An HLD attempt for a chat system!


    Let's attempt to design a simple chat application that resembles WhatsApp or Facebook messenger. We must remember that these are very mature systems and have a lot of complex features but we may want to scope out our requirements very well so that we can cover them in this article with reasonable complexity. So let's note down the requirements, to begin with.
Functional requirements :
  1. The system must allow one-to-one chats between two users. Group chats are out of the scope of the design, yet the system should be scalable to group chats.
  2. The messages should be preserved for at least 5 years post that we may clean them up.
  3. The system should allow text messaging and later be extendable to media messages as well (images, videos and gifs etc).
  4. The system should be able to detect and show online / offline users and messages should be delivered once they are back online.

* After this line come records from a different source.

/-! ## Telescoping -/

/-- **Convexity step**: for `0 < A ≤ B` and `d : ℕ`, `d (B − A) (B⁻¹)^(d+1) ≤ (A⁻¹)^d − (B⁻¹)^d`
(from `B^d − A^d = (B − A) ∑ Bⁱ A^{d-1-i} ≥ (B − A) d A^{d-1}`). [folklore] -/
theorem inv_pow_sub_inv_pow_ge {A B : ℝ} (hA : 0 < A) (hAB : A ≤ B) (d : ℕ) :
    (d : ℝ) * (B - A) * (B⁻¹) ^ (d + 1) ≤ (A⁻¹) ^ d - (B⁻¹) ^ d := by
  have hB : 0 < B := lt_of_lt_of_le hA hAB
  -- geometric sum lower bound
  have hgeom : (∑ i ∈ range d, B ^ i * A ^ (d - 1 - i)) * (B - A) = B ^ d - A ^ d :=
    geom_sum₂_mul B A d
  have hterm : ∀ i ∈ range d, A ^ (d - 1) ≤ B ^ i * A ^ (d - 1 - i) := by
    intro i hi
    rw [mem_range] at hi
    calc A ^ (d - 1) = A ^ i * A ^ (d - 1 - i) := by rw [← pow_add]; congr 1; omega
      _ ≤ B ^ i * A ^ (d - 1 - i) :=
        mul_le_mul_of_nonneg_right (pow_le_pow_left₀ hA.le hAB i) (by positivity)
  have hsum : (d : ℝ) * A ^ (d - 1) ≤ ∑ i ∈ range d, B ^ i * A ^ (d - 1 - i) := by
    calc (d : ℝ) * A ^ (d - 1) = ∑ _i ∈ range d, A ^ (d - 1) := by
          rw [sum_const, card_range, nsmul_eq_mul]
      _ ≤ _ := sum_le_sum hterm
  have hdiff : (d : ℝ) * A ^ (d - 1) * (B - A) ≤ B ^ d - A ^ d := by
    rw [← hgeom]
    exact mul_le_mul_of_nonneg_right hsum (by linarith)
  -- rewrite the claim over the common denominator
  rw [inv_pow, inv_pow, inv_pow]
  rw [show (A ^ d)⁻¹ - (B ^ d)⁻¹ = (B ^ d - A ^ d) / (A ^ d * B ^ d) by
    field_simp]
  rw [show (d : ℝ) * (B - A) * (B ^ (d + 1))⁻¹ = (d : ℝ) * (B - A) / B ^ (d + 1) by
    rw [div_eq_mul_inv]]
  rw [div_le_div_iff₀ (by positivity) (by positivity)]
  -- d (B-A) A^d B^d ≤ (B^d - A^d) B^(d+1)
  rcases Nat.eq_zero_or_pos d with rfl | hd
  · simp
  · obtain ⟨e, rfl⟩ : ∃ e, d = e + 1 := ⟨d - 1, by omega⟩
    simp only [Nat.add_sub_cancel] at hdiff
    have hBA : 0 ≤ B - A := by linarith
    have key : ((e + 1 : ℕ) : ℝ) * (B - A) * (A ^ (e + 1) * B ^ (e + 1)) =
        (((e + 1 : ℕ) : ℝ) * A ^ e * (B - A)) * (A * B ^ (e + 1)) := by ring
    rw [key]
    calc (((e + 1 : ℕ) : ℝ) * A ^ e * (B - A)) * (A * B ^ (e + 1))
        ≤ (B ^ (e + 1) - A ^ (e + 1)) * (A * B ^ (e + 1)) :=
          mul_le_mul_of_nonneg_right hdiff (by positivity)
      _ ≤ (B ^ (e + 1) - A ^ (e + 1)) * (B * B ^ (e + 1)) := by
          apply mul_le_mul_of_nonneg_left _ (sub_nonneg.2 (pow_le_pow_left₀ hA.le hAB _))
          exact mul_le_mul_of_nonneg_right hAB (by positivity)
      _ = (B ^ (e + 1) - A ^ (e + 1)) * B ^ (e + 1 + 1) := by ring

/-- **Telescoping step for the shell bound**: for `α > 0`, `s ≥ 0`, `m ≥ 1` with
`α (m-1)² + s > 0`, and `d : ℕ`,
`8 m ((α m² + s)⁻¹)^(d+1) ≤ (8/(α d)) · (((α (m-1)² + s)⁻¹)^d − ((α m² + s)⁻¹)^d)` (`d ≥ 1`).
[folklore] -/
theorem shell_telescope {α s : ℝ} (hα : 0 < α) (hs : 0 ≤ s) {m : ℕ} (hm : 1 ≤ m)
    (hA : 0 < α * ((m : ℝ) - 1) ^ 2 + s) {d : ℕ} (hd : 1 ≤ d) :
    8 * (m : ℝ) * ((α * (m : ℝ) ^ 2 + s)⁻¹) ^ (d + 1) ≤
      8 / (α * d) * (((α * ((m : ℝ) - 1) ^ 2 + s)⁻¹) ^ d - ((α * (m : ℝ) ^ 2 + s)⁻¹) ^ d) := by
  set A := α * ((m : ℝ) - 1) ^ 2 + s with hAdef
  set B := α * (m : ℝ) ^ 2 + s with hBdef
  have hm1 : (1 : ℝ) ≤ m := by exact_mod_cast hm
  have hAB : A ≤ B := by
    rw [hAdef, hBdef]; nlinarith
  have hBA : B - A = α * (2 * m - 1) := by rw [hAdef, hBdef]; ring
  have hconv := inv_pow_sub_inv_pow_ge hA hAB d
  have hd' : (0 : ℝ) < d := by exact_mod_cast hd
  have hB : 0 < B := lt_of_lt_of_le hA hAB
  -- 8 m ≤ 8 (2m - 1) = (8/(α d)) · d · (B - A)
  have h1 : 8 * (m : ℝ) * (B⁻¹) ^ (d + 1) ≤ 8 / (α * d) * ((d : ℝ) * (B - A) * (B⁻¹) ^ (d + 1)) := by
    rw [hBA]
    have e1 : 8 / (α * d) * ((d : ℝ) * (α * (2 * m - 1)) * (B⁻¹) ^ (d + 1)) =
        8 * (2 * m - 1) * (B⁻¹) ^ (d + 1) := by
      field_simp
    rw [e1]
    have : (0 : ℝ) ≤ (B⁻¹) ^ (d + 1) := by positivity
    nlinarith
  exact h1.trans (mul_le_mul_of_nonneg_left hconv (by positivity))

/-- **Telescoped shell bound**: for `α > 0`, `s ≥ 0`, `d ≥ 1`, `R ≤ R'` with `α R² + s > 0`,
`∑_{m=R+1}^{R'} 8m ((α m² + s)⁻¹)^(d+1) ≤ (8/(α d)) ((α R² + s)⁻¹)^d`. [folklore] -/
theorem sum_Ioc_shell_le {α s : ℝ} (hα : 0 < α) (hs : 0 ≤ s) {d : ℕ} (hd : 1 ≤ d) {R R' : ℕ}
    (hR : 0 < α * (R : ℝ) ^ 2 + s) (h : R ≤ R') :
    ∑ m ∈ Ioc R R', 8 * (m : ℝ) * ((α * (m : ℝ) ^ 2 + s)⁻¹) ^ (d + 1) ≤
      8 / (α * d) * (((α * (R : ℝ) ^ 2 + s)⁻¹) ^ d - ((α * (R' : ℝ) ^ 2 + s)⁻¹) ^ d) := by
  induction R', h using Nat.le_induction with
  | base => simp
  | succ R' hRR' ih =>
    rw [sum_Ioc_succ_top hRR']
    have hA : 0 < α * (((R' + 1 : ℕ) : ℝ) - 1) ^ 2 + s := by
      push_cast
      rw [show (R' : ℝ) + 1 - 1 = R' by ring]
      have : (R : ℝ) ^ 2 ≤ (R' : ℝ) ^ 2 := by
        have : (R : ℝ) ≤ R' := by exact_mod_cast hRR'
        exact pow_le_pow_left₀ (by positivity) this 2
      nlinarith
    have hstep := shell_telescope hα hs (m := R' + 1) (by omega) hA hd
    push_cast at hstep ⊢
    rw [show (R' : ℝ) + 1 - 1 = R' by ring] at hstep
    linarith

Non-functional requirements :
  1. The system should support a huge scale. We can expect 1 billion active monthly users extendable to even more.

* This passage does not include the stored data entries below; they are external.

import Summits.RiemannHypothesis.RiemannHypothesis.Theorems.WeilFormatCPolyWindowArch
import Summits.RiemannHypothesis.RiemannHypothesis.Theorems.WeilFormatCWindowGram
import HarnessLib

/-!
# Format C, design C∞ (L2–IV): the window form of two polynomial windows in closed form (the profile × profile entries)

Route context: Fourier–Galerkin / Schur-complement certificates of Weil positivity on a window ("format C";
cell memo `run/shared/lean/pub/rh-explicit/rh-explicit-weil-10/FORMATC-DESIGN.md` §9.12.7–§9.12.11, KERNEL-LEVER.md §11–§13;
supporting stmt-RiemannHypothesis-0098; seat rh-explicit-weil-10).  Assembles `WeilFormatCPolyWindow{Increment,Pole,Arch}.lean`
(the three pieces of `weilWindowSesq a u v = P(u,v) + 𝓔_a(u,v) − M_a ∫ u conj v`, `WeilFormatCDefs.weilWindowSesq_eq`) on
monomial windows `1x^j := x^j·1_{[−a,a]}`:

* **`weilWindowSesq_indicator_pow`** — for `a > 0` the entry `W_a(1x^j, 1x^k)` is the REAL number
  `POLE_{jk} + PRIME_{jk} + ARCH_{jk} − M_a·m_{j+k}` with
  `POLE_{jk} = 2C_jC_k − 2S_jS_k` (`C_j = ∫_{−a}^{a} x^j cosh(x/2)`, `S_j = ∫_{−a}^{a} x^j sinh(x/2)`; closed forms in `…Pole.lean`),
  `PRIME_{jk} = Σ_{log n<2a} Λ(n) n^{-1/2} K_{jk}(log n)`, `ARCH_{jk} = ∫_{(0,2a]} ρ K_{jk} + 2 m_{j+k} ∫_{(2a,∞)} ρ`
  (`K_{jk}` the window-scale increment polynomial of `…Increment.lean`, `ρ = e^{t/2}/(2 sinh t)`),
  `m_n = (a^{n+1} − (−a)^{n+1})/(n+1)`, `M_a = weilMarkovConstant a`; in particular its imaginary part vanishes;
* `indicator_sum_mul_pow` / **`weilWindowSesq_indicator_poly`** — a polynomial window `1·(Σ_j c_j x^j)` is the combination
  `Σ_j c_j • 1x^j`, so by sesquilinearity (`weilWindowSesq_sum_left/right`) the entry of two polynomial windows is
  `Σ_j Σ_k c_j conj(d_k) W_a(1x^j, 1x^k)` — the C∞ deflation profiles (even `(a²−x²)²x^{2i}`, odd `(a²−x²)x^{2i+1}`, or any other
  basis of the window polynomials) are thereby evaluated from the monomial table.

The (polynomial window, `χ_m`) entries follow in a sibling file.  Pure calculus; standard axioms; no RH claim.
-/

set_option autoImplicit false
-- `Summit.RiemannHypothesis.RiemannHypothesis.…` is the layout-mandated namespace (summit = problem name).
set_option linter.dupNamespace false

noncomputable section

open Complex Filter Set MeasureTheory
open scoped Real Topology ComplexConjugate ArithmeticFunction.vonMangoldt

namespace Summit.RiemannHypothesis.RiemannHypothesis.Theorems.WeilFormatC

open Literature.NumberTheory.LFunctions

variable {a : ℝ}

/-! ## The monomial entries -/

/-- **The window form of two monomial windows in closed form** (`a > 0`): `weilWindowSesq a (1x^j) (1x^k)` is the cast of
the real number `POLE_{jk} + (PRIME_{jk} + ARCH_{jk}) − M_a m_{j+k}` described in the module docstring. -/
theorem weilWindowSesq_indicator_pow (ha : 0 < a) (j k : ℕ) :
    weilWindowSesq a ((Icc (-a) a).indicator fun x : ℝ ↦ ((x : ℂ)) ^ j)
        ((Icc (-a) a).indicator fun x : ℝ ↦ ((x : ℂ)) ^ k) =
      (((2 * (∫ x in (-a)..a, x ^ j * Real.cosh (x / 2)) * (∫ x in (-a)..a, x ^ k * Real.cosh (x / 2)) -
          2 * (∫ x in (-a)..a, x ^ j * Real.sinh (x / 2)) * (∫ x in (-a)..a, x ^ k * Real.sinh (x / 2)))
        + ((∑ n ∈ weilPrimeIndex a, (Λ n : ℝ) / Real.sqrt n *
            (2 * ((a ^ (j + k + 1) - (-a) ^ (j + k + 1)) / (j + k + 1))
              - (∑ i ∈ Finset.range (j + 1), (j.choose i : ℝ) * Real.log n ^ (j - i) *
                  (((a - Real.log n) ^ (i + k + 1) - (-a) ^ (i + k + 1)) / (i + k + 1)))
              - (∑ i ∈ Finset.range (k + 1), (k.choose i : ℝ) * Real.log n ^ (k - i) *
                  (((a - Real.log n) ^ (i + j + 1) - (-a) ^ (i + j + 1)) / (i + j + 1)))))
          + ((∫ t in Ioc 0 (2 * a), weilArchDensity t *
              (2 * ((a ^ (j + k + 1) - (-a) ^ (j + k + 1)) / (j + k + 1))
                - (∑ i ∈ Finset.range (j + 1), (j.choose i : ℝ) * t ^ (j - i) *
                    (((a - t) ^ (i + k + 1) - (-a) ^ (i + k + 1)) / (i + k + 1)))
                - (∑ i ∈ Finset.range (k + 1), (k.choose i : ℝ) * t ^ (k - i) *
                    (((a - t) ^ (i + j + 1) - (-a) ^ (i + j + 1)) / (i + j + 1)))))
            + 2 * ((a ^ (j + k + 1) - (-a) ^ (j + k + 1)) / (j + k + 1)) * ∫ t in Ioi (2 * a), weilArchDensity t))
        - weilMarkovConstant a * ((a ^ (j + k + 1) - (-a) ^ (j + k + 1)) / (j + k + 1)) : ℝ) : ℂ) := by
  rw [weilWindowSesq_eq, weilPoleSesq_indicator_pow ha.le, sum_prime_weilIncrementSesq_indicator_pow,
    setIntegral_weilArchDensity_mul_weilIncrementSesq_indicator_pow ha, integral_indicator_pow_mul_conj_indicator_pow ha.le]
  push_cast
  ring

/-- The monomial entries are real: `Im weilWindowSesq a (1x^j) (1x^k) = 0` (`a > 0`). -/
theorem weilWindowSesq_indicator_pow_im (ha : 0 < a) (j k : ℕ) :
    (weilWindowSesq a ((Icc (-a) a).indicator fun x : ℝ ↦ ((x : ℂ)) ^ j)
        ((Icc (-a) a).indicator fun x : ℝ ↦ ((x : ℂ)) ^ k)).im = 0 := by
  rw [weilWindowSesq_indicator_pow ha, Complex.ofReal_im]

/-- The monomial entries are symmetric: `W_a(1x^k, 1x^j) = W_a(1x^j, 1x^k)` (hermitian symmetry of a real entry; `a > 0`). -/
theorem weilWindowSesq_indicator_pow_symm (ha : 0 < a) (j k : ℕ) :
    weilWindowSesq a ((Icc (-a) a).indicator fun x : ℝ ↦ ((x : ℂ)) ^ k)
        ((Icc (-a) a).indicator fun x : ℝ ↦ ((x : ℂ)) ^ j) =
      weilWindowSesq a ((Icc (-a) a).indicator fun x : ℝ ↦ ((x : ℂ)) ^ j)
        ((Icc (-a) a).indicator fun x : ℝ ↦ ((x : ℂ)) ^ k) := by
  rw [weilWindowSesq_conj_symm, weilWindowSesq_indicator_pow ha, Complex.conj_ofReal]

/-! ## Polynomial windows through the monomial table -/

/-- A polynomial window is the linear combination of the monomial windows:
`1_{[−a,a]}·(Σ_{j∈s} c_j x^j) = Σ_{j∈s} c_j • 1x^j`. -/
theorem indicator_sum_mul_pow (a : ℝ) (s : Finset ℕ) (c : ℕ → ℂ) :
    (Icc (-a) a).indicator (fun x : ℝ ↦ ∑ j ∈ s, c j * ((x : ℂ)) ^ j) =
      ∑ j ∈ s, c j • (Icc (-a) a).indicator (fun x : ℝ ↦ ((x : ℂ)) ^ j) := by
  funext x
  rw [Finset.sum_apply]
  by_cases hx : x ∈ Icc (-a) a
  · simp only [indicator_of_mem hx, Pi.smul_apply, smul_eq_mul]
  · simp only [indicator_of_notMem hx, Pi.smul_apply, smul_eq_mul, mul_zero, Finset.sum_const_zero]

/-- A polynomial window is a window function. -/
theorem isWindowFunction_indicator_poly (a : ℝ) (s : Finset ℕ) (c : ℕ → ℂ) :
    IsWindowFunction a ((Icc (-a) a).indicator fun x : ℝ ↦ ∑ j ∈ s, c j * ((x : ℂ)) ^ j) := by
  rw [indicator_sum_mul_pow]
  exact IsWindowFunction.sum s c fun j _ ↦ isWindowFunction_indicator_pow a j

/-- **The window form of two polynomial windows through the monomial table** (`a > 0`):
`W_a(1·Σ_j c_j x^j, 1·Σ_k d_k x^k) = Σ_j Σ_k c_j conj(d_k) W_a(1x^j, 1x^k)`, each monomial entry being the real closed form of
`weilWindowSesq_indicator_pow`. -/
theorem weilWindowSesq_indicator_poly (ha : 0 < a) (s s' : Finset ℕ) (c d : ℕ → ℂ) :
    weilWindowSesq a ((Icc (-a) a).indicator fun x : ℝ ↦ ∑ j ∈ s, c j * ((x : ℂ)) ^ j)
        ((Icc (-a) a).indicator fun x : ℝ ↦ ∑ k ∈ s', d k * ((x : ℂ)) ^ k) =
      ∑ j ∈ s, ∑ k ∈ s', c j * conj (d k) *
        weilWindowSesq a ((Icc (-a) a).indicator fun x : ℝ ↦ ((x : ℂ)) ^ j)
          ((Icc (-a) a).indicator fun x : ℝ ↦ ((x : ℂ)) ^ k) := by
  rw [indicator_sum_mul_pow, indicator_sum_mul_pow,
    weilWindowSesq_sum_left ha.le s (fun j _ ↦ isWindowFunction_indicator_pow a j)
      (IsWindowFunction.sum s' d fun k _ ↦ isWindowFunction_indicator_pow a k) c a]
  refine Finset.sum_congr rfl fun j _ ↦ ?_
  rw [weilWindowSesq_sum_right ha.le s' (fun k _ ↦ isWindowFunction_indicator_pow a k)
    (isWindowFunction_indicator_pow a j) d a, Finset.mul_sum]
  exact Finset.sum_congr rfl fun k _ ↦ by ring

/-- **Real-coefficient polynomial windows have real entries**: for real coefficient vectors `c, d` the entry is the real
double sum `Σ_j Σ_k c_j d_k · W_a(1x^j, 1x^k)` (the C∞ deflation profiles are real polynomials). -/
theorem weilWindowSesq_indicator_poly_real (ha : 0 < a) (s s' : Finset ℕ) (c d : ℕ → ℝ) :
    weilWindowSesq a ((Icc (-a) a).indicator fun x : ℝ ↦ ∑ j ∈ s, (c j : ℂ) * ((x : ℂ)) ^ j)
        ((Icc (-a) a).indicator fun x : ℝ ↦ ∑ k ∈ s', (d k : ℂ) * ((x : ℂ)) ^ k) =
      ((∑ j ∈ s, ∑ k ∈ s', c j * d k *
        (weilWindowSesq a ((Icc (-a) a).indicator fun x : ℝ ↦ ((x : ℂ)) ^ j)
          ((Icc (-a) a).indicator fun x : ℝ ↦ ((x : ℂ)) ^ k)).re : ℝ) : ℂ) := by
  rw [weilWindowSesq_indicator_poly ha s s' (fun j ↦ (c j : ℂ)) (fun k ↦ (d k : ℂ))]
  push_cast
  refine Finset.sum_congr rfl fun j _ ↦ Finset.sum_congr rfl fun k _ ↦ ?_
  rw [Complex.conj_ofReal, weilWindowSesq_indicator_pow ha, Complex.ofReal_re]

end Summit.RiemannHypothesis.RiemannHypothesis.Theorems.WeilFormatC

end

  2. The system should be highly available. We can expect greater than 99.99 % availability (More on availability numbers can be read here). 

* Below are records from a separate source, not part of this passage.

/-! ## The pendant lemma -/

/-- **`V4` along a pendant port.**  Let `c ∉ {s,a,b}`, `x ≠ c`, and suppose every pair at `c` other than `e = cx` has weight `0`.  If the
super-terminal quartic law `V4` holds for the port `x` under `w[e ↦ 0]` (the graph with `c` detached), then `V4` holds for the port `c` under `w`.
Proof: `pendant_coordinates` (the port coordinates of `c` are the mixture `(1−r)·(F,F,F,1) + r·(Qₓ,Aₓ,Bₓ,Cₓ)`, `r = w e`), the inclusion–exclusion
`Aₓ + Bₓ = F + Qₓ` (`SuperTerminalQuarticFace.real_F_add`), and `pendant_alg`. [this work] -/
theorem superTerminalQuartic_pendant (w : Sym2 V → unitInterval) {s a b c x : V} (hsc : s ≠ c) (hac : a ≠ c) (hbc : b ≠ c)
    (hxc : x ≠ c) (hpend : ∀ y, y ≠ c → y ≠ x → (w s(c, y) : ℝ) = 0)
    (hV4x : (prodBernoulli (Function.update w s(c, x) 0)).real
        (openConn s a ∩ (openConn s b)ᶜ ∩ ((openConn x s)ᶜ ∩ (openConn x a)ᶜ ∩ (openConn x b)ᶜ) : Set (BondConfig V)) ^ 4 ≤
      (prodBernoulli (Function.update w s(c, x) 0)).real
          (openConn s a ∩ (openConn s b)ᶜ ∩ ((openConn x s)ᶜ ∩ (openConn x a)ᶜ) : Set (BondConfig V)) ^ 2 *
      (prodBernoulli (Function.update w s(c, x) 0)).real (openConn s a ∩ (openConn s b)ᶜ ∩ (openConn x b)ᶜ : Set (BondConfig V)) ^ 2 *
      (prodBernoulli (Function.update w s(c, x) 0)).real ((openConn x s)ᶜ ∩ (openConn x a)ᶜ ∩ (openConn x b)ᶜ : Set (BondConfig V))) :
    (prodBernoulli w).real (openConn s a ∩ (openConn s b)ᶜ ∩ ((openConn c s)ᶜ ∩ (openConn c a)ᶜ ∩ (openConn c b)ᶜ) : Set (BondConfig V)) ^ 4 ≤
      (prodBernoulli w).real (openConn s a ∩ (openConn s b)ᶜ ∩ ((openConn c s)ᶜ ∩ (openConn c a)ᶜ) : Set (BondConfig V)) ^ 2 *
      (prodBernoulli w).real (openConn s a ∩ (openConn s b)ᶜ ∩ (openConn c b)ᶜ : Set (BondConfig V)) ^ 2 *
      (prodBernoulli w).real ((openConn c s)ᶜ ∩ (openConn c a)ᶜ ∩ (openConn c b)ᶜ : Set (BondConfig V)) := by
  obtain ⟨eQ, eA, eB, eC⟩ := pendant_coordinates w hsc hac hbc hxc hpend
  set μ₀ := prodBernoulli (Function.update w s(c, x) 0) with hμ₀
  set r : ℝ := (w s(c, x) : ℝ) with hr
  set F : ℝ := μ₀.real (openConn s a ∩ (openConn s b)ᶜ : Set (BondConfig V)) with hF
  set Q : ℝ := μ₀.real (openConn s a ∩ (openConn s b)ᶜ ∩ ((openConn x s)ᶜ ∩ (openConn x a)ᶜ ∩ (openConn x b)ᶜ) : Set (BondConfig V)) with hQ
  set A : ℝ := μ₀.real (openConn s a ∩ (openConn s b)ᶜ ∩ ((openConn x s)ᶜ ∩ (openConn x a)ᶜ) : Set (BondConfig V)) with hA
  set B : ℝ := μ₀.real (openConn s a ∩ (openConn s b)ᶜ ∩ (openConn x b)ᶜ : Set (BondConfig V)) with hB
  set C : ℝ := μ₀.real ((openConn x s)ᶜ ∩ (openConn x a)ᶜ ∩ (openConn x b)ᶜ : Set (BondConfig V)) with hC
  rw [eQ, eA, eB, eC]
  have hsum : A + B = F + Q := by
    have h := SuperTerminalQuarticFace.real_F_add (Function.update w s(c, x) 0) s a b x
    rw [← hμ₀] at h
    linarith
  have hQ0 : 0 ≤ Q := measureReal_nonneg
  have hQA : Q ≤ A := measureReal_mono (fun ω hω => ⟨hω.1, hω.2.1⟩) (by finiteness)
  have hQB : Q ≤ B := measureReal_mono (fun ω hω => ⟨hω.1, hω.2.2⟩) (by finiteness)
  have hAF : A ≤ F := measureReal_mono (fun ω hω => hω.1) (by finiteness)
  have hBF : B ≤ F := measureReal_mono (fun ω hω => hω.1) (by finiteness)
  have hC0 : 0 ≤ C := measureReal_nonneg
  have hr0 : 0 ≤ r := (w s(c, x)).2.1
  have hr1 : r ≤ 1 := (w s(c, x)).2.2
  have key := pendant_alg hQ0 hQA hQB hAF hBF hsum hC0 hr0 hr1 hV4x
  simpa only [mul_one] using key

  3. Expect read to write ratio of 1:1.
    Based on these requirements, let's do some back-of-the-envelope calculations and come up with ballpark numbers around the components that will help us choose components better.
  1. QPS requirements: 1 billion (1,000,000,000) * 20 messages (average 20 messages per user) / (30 * 24 * 60 * 60) ~ 8,000 queries per second. Peak QPS ~ 2 * normal QPS ~ 16,000 QPS. This is a big number! It would require a lot of optimizations and a properly distributed system.
  2. Memory requirements: Assuming a character has 1-byte space and a typical message uses 100 characters, we would need to support the following memory if we want to store the messages for 5 years: 1,000,000,000 * 20 * 100 * 12 * 5 ~ 110 TB memory (assuming only text. Media would need way more!). The memory requirements are still reasonable and even if we include media which is say 10X, we would have a requirement of around 1 PB of memory. For our use case, let's take the 110 TB requirement. 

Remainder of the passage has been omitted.